■ **Prompt**: Retype the records below from their first line through the line containing "# Lemma 3.3", and include nothing else.

■ **Excerpted records**:
import Literature.Geometry.Lorentzian.RicciVariationMassDerivative
import Literature.Geometry.Lorentzian.ConformalScalarFlatCore
import Literature.Geometry.Lorentzian.AFConformalPositivity
import HarnessLib

/-!
# Lemma 3.3 along `ds²_t = ds² + t Ric` from the existence of the conformal factor
# (Schoen–Yau 1979, pp. 72–73): step `hc` of positive mass rigidity reduced to Lemma 3.2

Schoen–Yau, Comm. Math. Phys. 65 (1979), p. 73: *"For `t` sufficiently small, `ds²_t` is
asymptotically flat by (1.2), and `(∫_N |R_t|^{3/2} √g_t dx)^{2/3} < ε₀` … Thus, we can apply
Lemma 3.3 to get a function `φ_t` so that `φ_t⁴ ds²_t` is scalar flat and asymptotically flat.
Also, by (3.16), (3.22), and (3.23), the mass of `φ_t⁴ ds²_t` is
`M(t) = −(1/16π)·… ∫_N R_t φ_t √g_t dx`"*. Lemma 3.3 itself (pp. 71–72) sets `φ = 1 + v` with `v`
the Lemma 3.2 solution of `Δv − (R/8)v = R/8`, i.e. `Δφ = Rφ/8` with `φ = 1 + A/r + O₂(r⁻²)`,
and reads off positivity, scalar-flatness of `φ⁴ ds²` ((3.8)), the expansion (1.1) of `φ⁴ ds²`
and its mass `M + 2A`, `A = −(1/32π) ∫ Rφ dV` ((3.16)).

This file **proves** the step `hc` of
`exists_ricciVariation_negativeMass_of_massZero_of_elliptic_steps` (`RicciVariationEllipticSteps.lean`)
— Lemma 3.3 along the family, with the constant `c₁ = 1/(16π)` and the uniqueness of the
conformal factor — from the bare **existence** of such a `φ_t` for `t` small (the output of
Lemma 3.2 applied to `ds²_t`), stated as the hypothesis `hsol` of
`lemma33_family_of_conformalFactor_exists`:

* positivity of `φ_t`: `φ_t → 1` along the only end, and `Δ_t φ_t = (R_t/8) φ_t` with
  `‖(R_t/8)₋‖_{L^{3/2}(dV_t)}` small for `t` small (`|R_t| ≤ |t| K (1 + ‖coord‖)⁻⁴`,
  `exists_abs_scalarCurvature_ricciFamily_sub_le`; the uniform Sobolev constant of
  `exists_uniform_constants_ricciFamily`), so `pos_of_dalembertian_eq_mul`
  (`AFConformalPositivity.lean`) applies;
* `φ_t⁴ h_t` is scalar flat (`conformal_scalarCurvature_law`) and asymptotically
  Schwarzschildean of mass `2A_t` (`IsAsymptoticallySchwarzschild.conformal`, `h_t` having mass
  `0`, `isAsymptoticallySchwarzschild_of_metric_eq_add_ricci`), and `2A_t = −(1/16π) ∫ R_t φ_t dV_t`
  by the flux formula `∫ Δ_t φ_t dV_t = −4π A_t` (`AFEnd.integral_dalembertian_eq_of_expansion'`);
* uniqueness: another positive `ψ` with `ψ⁴ h_t` scalar flat and asymptotically Schwarzschildean
  is smooth (`contMDiff_conformalFactor`), solves `Δ_t ψ = R_t ψ/8`
  (`dalembertian_conformalFactor_eq`), and `ψ − φ_t = O(1/r)`
  (`isBigO_endValue_sub_of_conformal`), so `ψ = φ_t` by `AFEnd.eq_zero_of_dalembertian_eq_mul`.

Consequently (`exists_ricciVariation_negativeMass_of_massZero_of_conformalFactor_exists`) the
named fact `exists_ricciVariation_negativeMass_of_massZero` follows from `hsol` alone. All results
are proved; no definitions, no named facts.

## References

* R. Schoen, S.-T. Yau, Comm. Math. Phys. 65 (1979) 45–76, Lemma 3.2 (p. 64), Lemma 3.3 and
  (3.16), (3.22)–(3.23) (pp. 71–72), proof of Thm. 2 (p. 73).
-/

noncomputable section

■ **Task result**:
import Literature.Geometry.Lorentzian.RicciVariationMassDerivative
import Literature.Geometry.Lorentzian.ConformalScalarFlatCore
import Literature.Geometry.Lorentzian.AFConformalPositivity
import HarnessLib

/-!
# Lemma 3.3 along `ds²_t = ds² + t Ric` from the existence of the conformal factor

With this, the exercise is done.